Thank you again for sharing this with the community!

George, would you mind trying your experiment with the Random taken out of the method and rather declared as a private static readonly Random on the class? That way we share it across concurrent retries so won't get the same seed (Datetime.Now.Ticks) . It would be interesting to see how the graph compares.
Also, see my abstraction in #526. If you are perhaps willing to use it in your test harness? Note that it too should be instantiated as a shared singleton, with each retry calling the factory Create method on it. See the sample code.

@reisenberger Dylan, sure there was a mistake. It was concurrency that is improved, not latency, I've updated the initial issue.

The vertical axis represents number of experiments. Virtual massive retry event of simultaneous 100000 requests could result in concurrency splash, which is illustrated. If I try to graph fewer experiments, the graph is just too noisy. I understand that the number of experiments is irrelevant, so it would be usefult to factor it out, and display just some normalized probability distribution.

I will try to come up with complete benchmark code, so others could explore and experiment.

TLDR; I agree with George - the guidance in the wiki is not optimal. It can lead to bad performance characteristics. Which is further evidence for my suggestion to include a formal jitter in the box (#526).

@george-polevoy, my concerns are not just a preference; my suggestion is that it may be the case that instantiating Random inside the method is also somewhat of a bug, perhaps leading to the correlations you're seeing in the decorrelated.jitter results. Random should be an external singleton.

There's probably further correlation due to the use of Guids as a source of (seed) randomness.

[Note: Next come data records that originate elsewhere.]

import Mathlib
import HarnessLib
import HarnessLib.Audit
import Summits.AtomisticToContinuum.Statement
import Literature.Analysis.UnboundedOperators.LinearizedBoltzmann
import Literature.Barriers.AtomisticToContinuum.MazurBoundBallistic
import Literature.Analysis.FluidPDE.LocalForecastCorrector
import Summits.AtomisticToContinuum.HydrodynamicLimit.Theorems.TwoClocksEntropyToHydro
import HarnessLib.Audit.Status.Attr
import Summits.CriticalPhenomena.PercolationContinuityZ3.Theorems.PercNearOneGluingNoHeavyPcintNawChainMemSound
import HarnessLib

/-!
# PCINT lane, reduction B2c on the dangerous-set automaton — glue, lattice symmetry, table certificates

Cell `prim-pcint` (PAPER-2 track (iii)), seat `prim-pcint-1` (gen 5); support file (`--supports stmt-CriticalPhenomena-4575`).
Does NOT build on p205010.  Memo: run/shared/lean/prim/pcint/REDUCTIONS.md §B2c (prim-pcint-2 gen 3), §B2c.7 (reduced states).

`le_siteCriticalProb_zd_of_chainMem_total` (geometric totals ⇒ `p ≤ p_c^site(ℤ^d)`); invariance of the chain data under the
hyperoctahedral group (`cactive_smul`, `cuncond_smul`, `cbonus_smul`, `ccorner_smul`, `cu_smul`, `cc_smul`, `cwt_smul`,
`total_chainMemAut_smul`); table certificates modulo symmetry for the chain automaton (`ctableAut`, `total_ctableAut_eq`,
`total_chainMemAut_le_of_table`, `le_siteCriticalProb_zd_of_chainMemTable`), reusing `simRel` of `…PcintNawRandMemSym`.
-/

noncomputable section

namespace Summit.CriticalPhenomena.PercolationContinuityZ3.Theorems.Pcint

open Finset Literature.Probability.Percolation Literature.Probability.LatticeModels
open Literature.Probability.FitznerVanDerHofstad2017 (wordPos_wordInit)

variable {{d : ℕ}}

/-! ### The glue: geometric totals give a lower bound on `p_c^site(ℤ^d)` -/

section Glue

variable {τ kc : ℕ}

/-- **Reduced-state B2c certificate ⇒ `p ≤ p_c^site(ℤ^d)`** (totals of `chainMemAut` from `∅` geometrically small, `q^{2d} ≥ 1-p`).
[folklore] -/
theorem le_siteCriticalProb_zd_of_chainMem_total [NeZero d] (hτ : 2 ≤ τ) (p : unitInterval) {q C r : ℝ} (hq0 : 0 ≤ q)
    (hq1 : q ≤ 1) (hpq : 1 - (p : ℝ) ≤ q ^ (2 * d)) (hr0 : 0 ≤ r) (hr : r < 1)
    (htot : ∀ n, (chainMemAut τ kc p q p.2.1 hq0).total n (∅ : MState d) ≤ C * r ^ n) :
    (p : ℝ) ≤ siteCriticalProb (zdGraph d) 0 := by
  have a₀ : Fin d × Bool := (⟨0, NeZero.pos d⟩, true)
  have ht : Filter.Tendsto (fun n : ℕ => (p : ℝ) * C * r ^ n) Filter.atTop (nhds 0) := by
    simpa using (tendsto_pow_atTop_nhds_zero_of_lt_one hr0 hr).const_mul ((p : ℝ) * C)
  have h0 : siteTheta (zdGraph d) 0 p = 0 := by
    refine le_antisymm (ge_of_tendsto' ht fun n => ?_) MeasureTheory.measureReal_nonneg
    calc siteTheta (zdGraph d) 0 p ≤ (p : ℝ) * (chainMemAut τ kc p q p.2.1 hq0).total n (∅ : MState d) :=
          siteTheta_le_chainMem_total a₀ hτ p hq0 hq1 hpq n
      _ ≤ (p : ℝ) * (C * r ^ n) := mul_le_mul_of_nonneg_left (htot n) p.2.1
      _ = (p : ℝ) * C * r ^ n := by ring
  refine le_csInf ⟨1, Or.inr rfl⟩ ?_
  rintro r' (⟨hr', hθ⟩ | hr')
  · by_contra hlt
    push Not at hlt
    have hmono := siteTheta_mono (G := zdGraph d) (0 : Site d) (show (⟨r', hr'⟩ : unitInterval) ≤ p from hlt.le)
    exact hθ.not_ge (hmono.trans_eq h0)
  · rw [Set.mem_singleton_iff] at hr'
    rw [hr']
    exact p.2.2

end Glue

/-! ### Lattice symmetry: the chain rule is equivariant, totals are invariant -/

section ChainSymmetry

variable (τ kc : ℕ)

/-- The neighbour vector is equivariant. [folklore] -/
theorem cnbr_smul (g : SPerm d) (a b : Fin d × Bool) : cnbr (smulLetter g a) (smulLetter g b) = smulSite g (cnbr a b) := by
  rw [cnbr, cnbr, stepVec_smulLetter, stepVec_smulLetter, smulSite_add]

/-- Visible incidences are equivariant. [folklore] -/
theorem mem_cvis_smul (g : SPerm d) (S : MState d) (a b : Fin d × Bool) (q : Site d × ℕ) :
    q ∈ cvis (smulState g S) (smulLetter g a) (smulLetter g b) ↔ ∃ r, (r, q.2) ∈ cvis S a b ∧ q.1 = smulSite g r := by
  rw [mem_cvis, mem_smulState, cnbr_smul]
  constructor
  · rintro ⟨⟨r, hr, hq⟩, hadj⟩
    refine ⟨r, mem_cvis.2 ⟨hr, ?_⟩, hq⟩
    rw [hq] at hadj; exact (adj_smulSite_iff g _ _).1 hadj
  · rintro ⟨r, hr, hq⟩
    obtain ⟨hrS, hadj⟩ := mem_cvis.1 hr
    exact ⟨⟨r, hrS, hq⟩, by rw [hq]; exact (adj_smulSite_iff g _ _).2 hadj⟩

/-- A property of ages of visible incidences transfers along the symmetry (existential form). [folklore] -/
theorem exists_cvis_smul_iff (g : SPerm d) (S : MState d) (a b : Fin d × Bool) (P : ℕ → Prop) :
    (∃ q ∈ cvis (smulState g S) (smulLetter g a) (smulLetter g b), P q.2) ↔ ∃ q ∈ cvis S a b, P q.2 := by
  constructor
  · rintro ⟨q, hq, hP⟩
    obtain ⟨r, hr, -⟩ := (mem_cvis_smul g S a b q).1 hq
    exact ⟨(r, q.2), hr, hP⟩
  · rintro ⟨q, hq, hP⟩
    exact ⟨(smulSite g q.1, q.2), (mem_cvis_smul g S a b _).2 ⟨q.1, by simpa using hq, rfl⟩, hP⟩

/-- A property of ages of visible incidences transfers along the symmetry (universal form). [folklore] -/
theorem forall_cvis_smul_iff (g : SPerm d) (S : MState d) (a b : Fin d × Bool) (P : ℕ → Prop) :
    (∀ q ∈ cvis (smulState g S) (smulLetter g a) (smulLetter g b), P q.2) ↔ ∀ q ∈ cvis S a b, P q.2 := by
  constructor
  · intro h q hq
    exact h (smulSite g q.1, q.2) ((mem_cvis_smul g S a b _).2 ⟨q.1, by simpa using hq, rfl⟩)
  · intro h q hq
    obtain ⟨r, hr, -⟩ := (mem_cvis_smul g S a b q).1 hq
    exact h (r, q.2) hr

/-- `cactive` is invariant. [folklore] -/
theorem cactive_smul (g : SPerm d) (S : MState d) (a b : Fin d × Bool) :
    cactive kc (smulState g S) (smulLetter g a) (smulLetter g b) = cactive kc S a b := by
  rw [Bool.eq_iff_iff, cactive_iff, cactive_iff, cnbr_smul, exists_cvis_smul_iff g S a b (fun j => j + 1 ≤ kc)]
  have h0 : smulSite g (cnbr a b) ≠ 0 ↔ cnbr a b ≠ 0 := by
    rw [not_iff_not]
    constructor
    · intro h; apply smulSite_injective g; rw [h]; ext i; simp [smulSite]
    · intro h; rw [h]; ext i; simp [smulSite]
  rw [h0]

/-- `cuncond` is invariant. [folklore] -/
theorem cuncond_smul (g : SPerm d) (S : MState d) (a b : Fin d × Bool) :
    cuncond (smulState g S) (smulLetter g a) (smulLetter g b) = cuncond S a b := by
  rw [Bool.eq_iff_iff, cuncond_iff, cuncond_iff]
  exact exists_cvis_smul_iff g S a b (fun j => 3 ≤ j)

/-- `cbonus` is invariant. [folklore] -/
theorem cbonus_smul (g : SPerm d) (S : MState d) (a b : Fin d × Bool) :
    cbonus τ kc (smulState g S) (smulLetter g a) (smulLetter g b) = cbonus τ kc S a b := by
  rw [Bool.eq_iff_iff, cbonus_iff, cbonus_iff]
  have key : ∀ (T : MState d) (a' b' : Fin d × Bool) (q₁ : Site d × ℕ), bonusWit τ kc T a' b' q₁ = true ↔
      q₁ ∈ cvis T a' b' ∧ (∃ q ∈ cvis T a' b', q.2 = q₁.2 ∧ q₁.2 + kc + 3 ≤ τ) ∧
        ∀ q ∈ cvis T a' b', q.2 = q₁.2 ∨ q₁.2 + kc < q.2 := by
    intro T a' b' q₁
    rw [bonusWit_iff]
    constructor
    · rintro ⟨h1, h2, h3⟩; exact ⟨h1, ⟨q₁, h1, rfl, h2⟩, h3⟩
    · rintro ⟨h1, ⟨-, -, -, h2⟩, h3⟩; exact ⟨h1, h2, h3⟩
  constructor
  · rintro ⟨q₁, hq₁⟩
    obtain ⟨h1, h2, h3⟩ := (key _ _ _ q₁).1 hq₁
    obtain ⟨r, hr, -⟩ := (mem_cvis_smul g S a b q₁).1 h1
    refine ⟨(r, q₁.2), (key _ _ _ _).2 ⟨hr, ?_, ?_⟩⟩
    · exact (exists_cvis_smul_iff g S a b (fun j => j = q₁.2 ∧ q₁.2 + kc + 3 ≤ τ)).1 h2
    · exact (forall_cvis_smul_iff g S a b (fun j => j = q₁.2 ∨ q₁.2 + kc < j)).1 h3
  · rintro ⟨q₁, hq₁⟩
    obtain ⟨h1, h2, h3⟩ := (key _ _ _ q₁).1 hq₁
    refine ⟨(smulSite g q₁.1, q₁.2), (key _ _ _ _).2 ⟨(mem_cvis_smul g S a b _).2 ⟨q₁.1, by simpa using h1, rfl⟩, ?_, ?_⟩⟩
    · exact (exists_cvis_smul_iff g S a b (fun j => j = q₁.2 ∧ q₁.2 + kc + 3 ≤ τ)).2 h2
    · exact (forall_cvis_smul_iff g S a b (fun j => j = q₁.2 ∨ q₁.2 + kc < j)).2 h3

/-- `ccorner` is invariant. [folklore] -/
theorem ccorner_smul (g : SPerm d) (S : MState d) (b : Fin d × Bool) :
    ccorner (smulState g S) (smulLetter g b) = ccorner S b := by
  rw [Bool.eq_iff_iff, ccorner_iff, ccorner_iff, stepVec_smulLetter, mem_smulState]
  constructor
  · rintro ⟨r, hr, h⟩; rwa [smulSite_injective g h]
  · intro h; exact ⟨stepVec b, h, rfl⟩

/-- `cpay` is invariant. [folklore] -/
theorem cpay_smul (g : SPerm d) (S : MState d) (a b : Fin d × Bool) :
    cpay τ kc (smulState g S) (smulLetter g a) (smulLetter g b) = cpay τ kc S a b := by
  unfold cpay; rw [cactive_smul kc, cbonus_smul τ kc]

/-- `cu` is invariant. [folklore] -/
theorem cu_smul (g : SPerm d) (S : MState d) (a : Fin d × Bool) : cu τ kc (smulState g S) (smulLetter g a) = cu τ kc S a := by
  unfold cu
  rw [← Equiv.sum_comp (letterEquiv g)]
  refine sum_congr rfl fun b _ => ?_
  rw [show letterEquiv g b = smulLetter g b from rfl, cuncond_smul, cpay_smul τ kc]

/-- `cc` is invariant. [folklore] -/
theorem cc_smul (g : SPerm d) (S : MState d) (a : Fin d × Bool) : cc τ kc (smulState g S) (smulLetter g a) = cc τ kc S a := by
  unfold cc
  rw [← Equiv.sum_comp (letterEquiv g)]
  refine sum_congr rfl fun b _ => ?_
  rw [show letterEquiv g b = smulLetter g b from rfl, cuncond_smul, ccorner_smul, cpay_smul τ kc]

/-- The step factor is invariant. [folklore] -/
theorem cwt_smul (q : ℝ) (g : SPerm d) (S : MState d) (a : Fin d × Bool) :
    cwt τ kc q (smulState g S) (smulLetter g a) = cwt τ kc q S a := by
  unfold cwt; rw [cu_smul τ kc, cc_smul τ kc]

variable {τ kc}

/-- Row sums of `chainMemAut` against an invariant function are invariant. [folklore] -/
theorem stepSum_chainMemAut_smul {p q : ℝ} (hp : 0 ≤ p) (hq : 0 ≤ q) (g : SPerm d) {f : MState d → ℝ}
    (hf : ∀ T, f (smulState g T) = f T) (S : MState d) :
    (chainMemAut τ kc p q hp hq).stepSum f (smulState g S) = (chainMemAut τ kc p q hp hq).stepSum f S := by
  unfold WAut.stepSum
  rw [← Equiv.sum_comp (letterEquiv g)]
  refine Finset.sum_congr rfl fun a _ => ?_
  have h1 : (chainMemAut τ kc p q hp hq).step (smulState g S) (letterEquiv g a) =
      ((chainMemAut τ kc p q hp hq).step S a).map (smulState g) := nstep_smul τ g S a
  have h2 : (chainMemAut τ kc p q hp hq).wt (smulState g S) (letterEquiv g a) = (chainMemAut τ kc p q hp hq).wt S a := by
    show p * cwt τ kc q (smulState g S) (smulLetter g a) = p * cwt τ kc q S a
    rw [cwt_smul]
  rw [h1, h2]
  cases (chainMemAut τ kc p q hp hq).step S a with
  | none => rfl
  | some T => simp only [Option.map_some, hf]

/-- **Totals of the B2c automaton are invariant under lattice symmetries.** [folklore] -/
theorem total_chainMemAut_smul {p q : ℝ} (hp : 0 ≤ p) (hq : 0 ≤ q) (g : SPerm d) :
    ∀ (n : ℕ) (S : MState d), (chainMemAut τ kc p q hp hq).total n (smulState g S) = (chainMemAut τ kc p q hp hq).total n S := by
  intro n
  induction n with
  | zero => intro S; rw [WAut.total_zero, WAut.total_zero]
  | succ n ih =>
    intro S
    rw [WAut.total_succ, WAut.total_succ]
    exact stepSum_chainMemAut_smul hp hq g (fun T => ih T) S

end ChainSymmetry

/-! ### Table certificates for the chain automaton -/

section ChainTable

variable {τ kc N : ℕ}

/-- The index automaton of a table, with the chain weights recomputed from the rows' states. [folklore] -/
def ctableAut (τ kc : ℕ) (p q : ℝ) (hp : 0 ≤ p) (hq : 0 ≤ q) (R : Fin N → MState d)
    (sc : Fin N → Fin d × Bool → Option (Fin N × SPerm d)) : WAut (Fin N) (Fin d × Bool) where
  step i a := (sc i a).map Prod.fst
  wt i a := (chainMemAut τ kc p q hp hq).wt (R i) a
  wt_nonneg i a := (chainMemAut τ kc p q hp hq).wt_nonneg (R i) a

/-- **Simulation** for the chain automaton. [folklore] -/
theorem total_ctableAut_eq {p q : ℝ} (hp : 0 ≤ p) (hq : 0 ≤ q) (R : Fin N → MState d)
    (sc : Fin N → Fin d × Bool → Option (Fin N × SPerm d)) (hsim : ∀ i a, simRel R (nstep τ (R i) a) (sc i a) = true) :
    ∀ (n : ℕ) (i : Fin N), (ctableAut τ kc p q hp hq R sc).total n i = (chainMemAut τ kc p q hp hq).total n (R i) := by
  intro n
  induction n with
  | zero => intro i; rw [WAut.total_zero, WAut.total_zero]
  | succ n ih =>
    intro i
    rw [WAut.total_succ, WAut.total_succ]
    unfold WAut.stepSum
    refine Finset.sum_congr rfl fun a _ => ?_
    have h := hsim i a
    have e1 : (ctableAut τ kc p q hp hq R sc).step i a = (sc i a).map Prod.fst := rfl
    have e2 : (chainMemAut τ kc p q hp hq).step (R i) a = nstep τ (R i) a := rfl
    rw [e1, e2]
    revert h
    generalize nstep τ (R i) a = oT
    generalize sc i a = oJ
    intro h
    cases oT with
    | none =>
      cases oJ with
      | none => rfl
      | some jg => exact absurd h (by simp [simRel])
    | some T =>
      cases oJ with
      | none => exact absurd h (by simp [simRel])
      | some jg =>
        have hT : T = smulState jg.2 (R jg.1) := by simpa [simRel] using h
        simp only [Option.map_some]
        rw [ih jg.1, hT, total_chainMemAut_smul]
        rfl

/-- **Table certificate ⇒ geometric bound on the totals of `chainMemAut`.** [folklore] -/
theorem total_chainMemAut_le_of_table {p q lam : ℝ} (hp : 0 ≤ p) (hq : 0 ≤ q) (hlam : 0 ≤ lam) (R : Fin N → MState d)
    (sc : Fin N → Fin d × Bool → Option (Fin N × SPerm d)) (V : Fin N → ℝ) (hV : ∀ i, 1 ≤ V i)
    (hsim : ∀ i a, simRel R (nstep τ (R i) a) (sc i a) = true)
    (hcw : ∀ i, (∑ a : Fin d × Bool, match sc i a with
      | none => 0
      | some jg => p * cwt τ kc q (R i) a * V jg.1) ≤ lam * V i) (n : ℕ) (i : Fin N) :
    (chainMemAut τ kc p q hp hq).total n (R i) ≤ lam ^ n * V i := by
  rw [← total_ctableAut_eq hp hq R sc hsim n i]
  have hcw' : ∀ i, (ctableAut τ kc p q hp hq R sc).stepSum V i ≤ lam * V i := fun i => by
    refine le_of_eq_of_le ?_ (hcw i)
    unfold WAut.stepSum
    refine Finset.sum_congr rfl fun a _ => ?_
    have e1 : (ctableAut τ kc p q hp hq R sc).step i a = (sc i a).map Prod.fst := rfl
    rw [e1]
    cases sc i a with
    | none => rfl
    | some jg => rfl
  have := (ctableAut τ kc p q hp hq R sc).total_le_of_cw one_pos hV hlam hcw' n i
  rwa [div_one] at this

/-- **Reduced-state B2c certificate (table form) ⇒ `p ≤ p_c^site(ℤ^d)`.** [folklore] -/
theorem le_siteCriticalProb_zd_of_chainMemTable [NeZero d] (hτ : 2 ≤ τ) (p : unitInterval) {q lam : ℝ} (hq0 : 0 ≤ q)
    (hq1 : q ≤ 1) (hpq : 1 - (p : ℝ) ≤ q ^ (2 * d)) (hlam0 : 0 ≤ lam) (hlam1 : lam < 1)
    (R : Fin N → MState d) (sc : Fin N → Fin d × Bool → Option (Fin N × SPerm d)) (V : Fin N → ℝ)
    (i₀ : Fin N) (h0 : R i₀ = ∅) (hV : ∀ i, 1 ≤ V i) (hsim : ∀ i a, simRel R (nstep τ (R i) a) (sc i a) = true)
    (hcw : ∀ i, (∑ a : Fin d × Bool, match sc i a with
      | none => 0
      | some jg => (p : ℝ) * cwt τ kc q (R i) a * V jg.1) ≤ lam * V i) :
    (p : ℝ) ≤ siteCriticalProb (zdGraph d) 0 := by
  refine le_siteCriticalProb_zd_of_chainMem_total (kc := kc) hτ p hq0 hq1 hpq hlam0 hlam1 (C := V i₀) fun n => ?_
  have h := total_chainMemAut_le_of_table p.2.1 hq0 hlam0 R sc V hV hsim hcw n i₀
  rw [h0] at h
  exact h.trans_eq (mul_comm _ _)

end ChainTable

end Summit.CriticalPhenomena.PercolationContinuityZ3.Theorems.Pcint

Guids are built to be unique not random (there is a difference: the monotonic sequence 1,2,3,... is guaranteed unique but certainly not random).

Both your advanced and decorrelated.jitter test results will probably improve further if you move Random outside the method (we'll need testing to prove the degree of improvement)

[ThreadStatic] // Added, per George's observation re: thread safety
private static readonly Random r = new Random(); // Shared Random between all concurrent executions

IEnumerable<TimeSpan> DecorrelatedExponent()
{
    // code that uses 'r'
}

@grant_d Random is not thread safe, I'm afraid, and I'm using a random seed from Guid.GetHashCode, which is an alternative to using a thread local variable.

I'm using a random seed from Guid.GetHashCode

Once again, your source of randomness is not random - see my notes above, and see the first code snippet here, where your pattern corresponds to the warning he has in that code.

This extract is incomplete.